Power of Philanthropy

The Most Meaningful Giving Is Personal

Picture of 4 year old girl

No matter how committed we are to the organizations we serve, or how much we believe in a mission, it’s easy to fall into a “work” mentality. Unfortunately, this can hinder us from identifying and realizing meaningful gifts.

Even when we’re responsible, capable and hardworking, we can lose track of what matters most: people.

We can easily become systematic versus sympathetic. Going through the process of identification, qualification, cultivation, solicitation and appreciation without activating our emotions can cause us to overlook donor cues. In this mode, we are more likely to miss the subtle messages that bypass us daily.

To avoid this, or when I find myself slipping into a “doing” versus “being” frame of mind, I purposely make myself recall occasions when I saw philanthropy unleashed firsthand.

One such time was when I was in college, and I watched my dad raise money for the local fire department. He was part of the volunteer fire department my whole life and served as fire chief for 20 years. For him, fundraising wasn’t about work, it was about worth. It wasn’t about a building, but about what the building represented: getting and keeping more long-term volunteers; greater efficiency through well-maintained vehicles and better-stored equipment; shorter response times; and lives saved.

To Dad, and to the community, it was personal … very personal.
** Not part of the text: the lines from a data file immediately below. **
/-!
# Crux `ShortCondensation` (stmt-MatrixMultiplication-15936) — `Lines/birth.lean`, the BC3 birth skeleton

Route `CondensationDistance` (route-MatrixMultiplication-CondensationDistance; deciding theorem
`closes : ShortCondensation → CondensationSound → DerivationsBoundOmega → MatrixMultiplication`, proved
in the route file).  The crux, in the route's combinatorial model (maximal minors of `[I_n | Z]` as
points of the Johnson scheme; ONE step lists an `n`-set `J` justified by an octahedron
`{J−p+u, J−p+v, J−q+u, J−q+v, J−p−q+u+v}` all of whose members are in the radius-1 ball around `[n]`
or listed earlier — the short (three-term) Plücker relation):

  `ShortCondensation : ∀ ε > 0, ∃ c n₀, ∀ n ≥ n₀, ∃ m', n ≤ m' ≤ n ^ c ∧ (a valid derivation of length
     ≤ n^(2+ε) in J(n+m', n) listing the target {n ≤ x < 2n})`.

## The line: Sylvester/Bareiss frame transport + sub-scheme recursion (the route header's own plan)

The route header feeds `X = ShortCondensation` from its stronger cruxes along
`CheapHalfTransport → TightCondensation → ShortCondensation` (support items `TransportToTight`,
`TightToShort`).  This skeleton kernel-checks that plan and cuts it at its natural joints:

* `stub_cheapHalfTransport` — **the engine** (verbatim the route's crux `CheapHalfTransport`,
  stmt-MatrixMultiplication-15938, rank 4; `Iff.rfl` below): for every `ε > 0` and all large `n` a valid
  derivation of length `≤ n^(2+ε)` in `J(2n,n)` after which the whole radius-1 ball around the core set
  `H = {n/2 ≤ x < n + n/2}` (the Bareiss frame at stage `n/2`) is known.  Size XL / open.
* `stub_transportStep` — **single-scale sub-scheme transport** (the combinatorial heart of the support
  item `TransportToTight`, with NO asymptotics): for `k + n' = n`, a valid derivation `f₁` in `J(2n,n)`
  after which the ball around `H_k = {k ≤ x < n + k}` is known, followed by the lift
  `J' ↦ [n, n+k) ∪ e(J')` (`e` = the order embedding of `[k,n) ⊔ [n+k,2n)`) of a valid derivation `f₂`
  of `J(2n',n')` listing its target, is a valid derivation of `J(2n,n)` of length `≤ l₁ + l₂` listing
  the target `{n ≤ x}`: the `n`-sets containing the core columns `[n,n+k)` and avoiding the core rows
  `[0,k)` form a copy of `J(2n',n')` with base `H_k`, the same target, initial ball inside the ball
  around `H_k`, and octahedra that are octahedra of `J(2n,n)`.  Size M (true; index bookkeeping over
  `Fin`-indexed sequences and `Finset` images).
* `stub_dodgsonExists` — **qualitative Dodgson condensation** (the recursion floor): for every `n ≥ 2`
  there is SOME valid derivation in `J(2n,n)` listing the target, of length `≤ n ^ 3` (Dodgson 1867 /
  Desnanot–Jacobi: list the contiguous minors by size, `Σ_{k<n} k² ≤ n³` steps; each step is the
  octahedron `p, q` = extreme columns, `u, v` = extreme rows).  Size M (true).  Needed because the
  closure distance is INFINITE at `n = 1` (no octahedron exists), so the recursion
  `D(n) ≤ T(n) + D(⌈n/2⌉)` must bottom out on explicit derivations at the finitely many sizes below the
  engine's threshold `n₀(ε)`, which is not explicit.
* `TightCondensation_of : <stub₁-sig> → <stub₂-sig> → <stub₃-sig> → TightCondensation` — PROVED here
  (the quantitative recursion: strong induction on `n` with the bound `N³ + 2·n^(2+ε/2)`, using
  `⌈n/2⌉ ≤ 2n/3` for `n ≥ 3` and `(2/3)^(2+ε/2) ≤ 4/9`, then `N³ + 2·n^(2+ε/2) ≤ n^(2+ε)` eventually).
* `TransportToTight_of : <stub₂-sig> → <stub₃-sig> → TransportToTight` — PROVED here (the support item
  stmt-MatrixMultiplication-15943 by name costs exactly the two true combinatorial stubs).
* `TightToShort_holds : TightToShort` (= `TightCondensation → ShortCondensation`, the support item
  stmt-MatrixMultiplication-15942, by name) — PROVED here (`m' = n`, `c = 1`; the two targets coincide
  since `x < n + n = 2n` on `Fin (n + n)`); a prover may lift it verbatim into `Theorems/`.
* `ShortCondensation_of : <stub₁-sig> → <stub₂-sig> → <stub₃-sig> → ShortCondensation` — THE skeleton
  theorem, the crux BY NAME, sorry-free; `ShortCondensation_of_stubs` feeds it the declared stubs.

Sorries: exactly three, one inside each `stub_*`; zero elsewhere.
-/

-- `Summit.<Summit>.<Problem>`: for the single-conjunct summit the duplicate component is mandated.
set_option linter.dupNamespace false

namespace Summit.MatrixMultiplication.MatrixMultiplication.Cruxes.ShortCondensation.Birth

open scoped BigOperators Classical
open Summit.MatrixMultiplication.MatrixMultiplication.Theses.CondensationDistance

/-! ## The three registered stubs -/

/-- **Stub 1 — the engine: cheap transport of the Bareiss half-frame** (verbatim the route's crux
`CheapHalfTransport`, stmt-MatrixMultiplication-15938): for every `ε > 0` and all large `n` there is a
valid derivation of length `≤ n^(2+ε)` in `J(2n,n)` from the radius-1 ball around `[n]` after which every
`n`-set within distance `1` of the core set `H = {n/2 ≤ x < n + n/2}` is in the initial ball or listed.
Size XL / open-problem (why it might fail, inherited: moving the frame by unit Johnson steps renews
`~n²` sets per step; no amortised scheme is known).  Sources: Bareiss1968,
BerensteinFominZelevinsky1996, OhPostnikovSpeyer2011. -/
theorem stub_cheapHalfTransport :
    ∀ ε : ℝ, 0 < ε → ∃ n₀ : ℕ, ∀ n ≥ n₀, ∃ (l : ℕ) (f : Fin l → Finset (Fin (n + n))), (l : ℝ) ≤ (n : ℝ) ^ (2 + ε) ∧ (∀ i : Fin l, ∃ p ∈ f i, ∃ q ∈ f i, p ≠ q ∧ ∃ u ∉ f i, ∃ v ∉ f i, u ≠ v ∧ ∀ J ∈ [insert u ((f i).erase p), insert v ((f i).erase p), insert u ((f i).erase q), insert v ((f i).erase q), insert u (insert v (((f i).erase p).erase q))], (J.card = n ∧ (J.filter fun x : Fin (n + n) => n ≤ x.val).card ≤ 1) ∨ ∃ j : Fin l, j < i ∧ f j = J) ∧ ∀ J : Finset (Fin (n + n)), J.card = n → (J \ (Finset.univ.filter fun x : Fin (n + n) => n / 2 ≤ x.val ∧ x.val < n + n / 2)).card ≤ 1 → (J.card = n ∧ (J.filter fun x : Fin (n + n) => n ≤ x.val).card ≤ 1) ∨ ∃ i : Fin l, f i = J := by
  sorry

/-- **Stub 2 — single-scale sub-scheme transport** (the combinatorial content of the support item
`TransportToTight`, stmt-MatrixMultiplication-15943, one scale, no asymptotics): if `k + n' = n`, `f₁` is a
valid derivation in `J(2n,n)` after which the radius-1 ball around `H_k = {k ≤ x < n + k}` is known, and
`f₂` is a valid derivation in `J(2n',n')` listing its target `{n' ≤ x}`, then some valid derivation in
`J(2n,n)` of length `≤ l₁ + l₂` lists the target `{n ≤ x}` (namely `f₁` followed by
`i ↦ [n, n+k) ∪ e (f₂ i)`, `e x = x + k` for `x < n'`, `e x = x + 2k` otherwise).  Size M; true.
Sources: Bareiss1968 (Sylvester identity / bordered minors), BurgisserClausenShokrollahi1997. -/
theorem stub_transportStep :
    ∀ (n k n' : ℕ), k + n' = n →
    ∀ (l₁ : ℕ) (f₁ : Fin l₁ → Finset (Fin (n + n))) (l₂ : ℕ) (f₂ : Fin l₂ → Finset (Fin (n' + n'))),
      (∀ i : Fin l₁, ∃ p ∈ f₁ i, ∃ q ∈ f₁ i, p ≠ q ∧ ∃ u ∉ f₁ i, ∃ v ∉ f₁ i, u ≠ v ∧ ∀ J ∈ [insert u ((f₁ i).erase p), insert v ((f₁ i).erase p), insert u ((f₁ i).erase q), insert v ((f₁ i).erase q), insert u (insert v (((f₁ i).erase p).erase q))], (J.card = n ∧ (J.filter fun x : Fin (n + n) => n ≤ x.val).card ≤ 1) ∨ ∃ j : Fin l₁, j < i ∧ f₁ j = J) →
      (∀ J : Finset (Fin (n + n)), J.card = n → (J \ (Finset.univ.filter fun x : Fin (n + n) => k ≤ x.val ∧ x.val < n + k)).card ≤ 1 → (J.card = n ∧ (J.filter fun x : Fin (n + n) => n ≤ x.val).card ≤ 1) ∨ ∃ i : Fin l₁, f₁ i = J) →
      (∀ i : Fin l₂, ∃ p ∈ f₂ i, ∃ q ∈ f₂ i, p ≠ q ∧ ∃ u ∉ f₂ i, ∃ v ∉ f₂ i, u ≠ v ∧ ∀ J ∈ [insert u ((f₂ i).erase p), insert v ((f₂ i).erase p), insert u ((f₂ i).erase q), insert v ((f₂ i).erase q), insert u (insert v (((f₂ i).erase p).erase q))], (J.card = n' ∧ (J.filter fun x : Fin (n' + n') => n' ≤ x.val).card ≤ 1) ∨ ∃ j : Fin l₂, j < i ∧ f₂ j = J) →
      (∃ i : Fin l₂, f₂ i = Finset.univ.filter fun x : Fin (n' + n') => n' ≤ x.val) →
      ∃ (l : ℕ) (f : Fin l → Finset (Fin (n + n))), l ≤ l₁ + l₂ ∧
        (∀ i : Fin l, ∃ p ∈ f i, ∃ q ∈ f i, p ≠ q ∧ ∃ u ∉ f i, ∃ v ∉ f i, u ≠ v ∧ ∀ J ∈ [insert u ((f i).erase p), insert v ((f i).erase p), insert u ((f i).erase q), insert v ((f i).erase q), insert u (insert v (((f i).erase p).erase q))], (J.card = n ∧ (J.filter fun x : Fin (n + n) => n ≤ x.val).card ≤ 1) ∨ ∃ j : Fin l, j < i ∧ f j = J) ∧
        ∃ i : Fin l, f i = Finset.univ.filter fun x : Fin (n + n) => n ≤ x.val := by
  sorry

/-- **Stub 3 — qualitative Dodgson condensation** (the recursion floor): for every `n ≥ 2` some valid
derivation in `J(2n,n)` of length `≤ n³` lists the target `{n ≤ x}` — Dodgson's condensation read as a
monotone derivation: list the contiguous `h × h` minors for `h = 2, …, n` (`Σ_{h} (n−h+1)² ≤ n³` steps),
each justified by the Desnanot–Jacobi octahedron (`p, q` the extreme columns of the minor, `u, v` its
extreme rows; the five mates are contiguous minors of sizes `h−1` (four) and `h−2`, i.e. entries / `1`
or listed earlier).  Size M; true.  (At `n = 1` NO derivation exists — the refuter's `decide` — so a
floor hypothesis of this kind is unavoidable.)  Sources: Dodgson1867, Bareiss1968,
FallatJohnson2011 (§1.2, the short Plücker relation). -/
theorem stub_dodgsonExists :
    ∀ n : ℕ, 2 ≤ n → ∃ (l : ℕ) (f : Fin l → Finset (Fin (n + n))), l ≤ n ^ 3 ∧
      (∀ i : Fin l, ∃ p ∈ f i, ∃ q ∈ f i, p ≠ q ∧ ∃ u ∉ f i, ∃ v ∉ f i, u ≠ v ∧ ∀ J ∈ [insert u ((f i).erase p), insert v ((f i).erase p), insert u ((f i).erase q), insert v ((f i).erase q), insert u (insert v (((f i).erase p).erase q))], (J.card = n ∧ (J.filter fun x : Fin (n + n) => n ≤ x.val).card ≤ 1) ∨ ∃ j : Fin l, j < i ∧ f j = J) ∧
      ∃ i : Fin l, f i = Finset.univ.filter fun x : Fin (n + n) => n ≤ x.val := by
  sorry

/-! ## Sorry-free core -/

/-- Stub 1 is the route's crux `CheapHalfTransport` (stmt-MatrixMultiplication-15938), definitionally.
[folklore] -/
example :
    (∀ ε : ℝ, 0 < ε → ∃ n₀ : ℕ, ∀ n ≥ n₀, ∃ (l : ℕ) (f : Fin l → Finset (Fin (n + n))), (l : ℝ) ≤ (n : ℝ) ^ (2 + ε) ∧ (∀ i : Fin l, ∃ p ∈ f i, ∃ q ∈ f i, p ≠ q ∧ ∃ u ∉ f i, ∃ v ∉ f i, u ≠ v ∧ ∀ J ∈ [insert u ((f i).erase p), insert v ((f i).erase p), insert u ((f i).erase q), insert v ((f i).erase q), insert u (insert v (((f i).erase p).erase q))], (J.card = n ∧ (J.filter fun x : Fin (n + n) => n ≤ x.val).card ≤ 1) ∨ ∃ j : Fin l, j < i ∧ f j = J) ∧ ∀ J : Finset (Fin (n + n)), J.card = n → (J \ (Finset.univ.filter fun x : Fin (n + n) => n / 2 ≤ x.val ∧ x.val < n + n / 2)).card ≤ 1 → (J.card = n ∧ (J.filter fun x : Fin (n + n) => n ≤ x.val).card ≤ 1) ∨ ∃ i : Fin l, f i = J)
    ↔ CheapHalfTransport :=
  Iff.rfl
As I recall, it wasn’t easy to raise the money they needed, but Dad left no stone unturned. At the much-anticipated ribbon cutting, he recognized all the major contributors. One name really surprised me: Mrs. Addey. I knew Mr. and Mrs. Addey had lived fairly frugal lives, so I asked Dad about the gift. “For Mrs. Addey,” he reminded me, “it was personal. She left the department in her will as a way to say thank you.” I was awestruck. Not only was her gift impressive, but deeply personal.

As a consultant for nonprofits of all sizes and sectors, I try to start by getting my finger on the pulse of an organization’s mission: “Whose lives are changed for the better?” “Who would suffer most if this organization did not exist?” … and work outward from there.

One of the easiest ways for me to re-engage with the personal nature of philanthropy is to think about my husband and our children … that’s how other people feel about their loved ones, as well.

People may give, initially, because they’re asked, but heartfelt gifts may have more a broad, yet, personal connection: a memory from childhood with a youth organization; a desire to relive a nostalgic time at an alma mater; or a longing to repay a hospital or hospice for the care of a loved one.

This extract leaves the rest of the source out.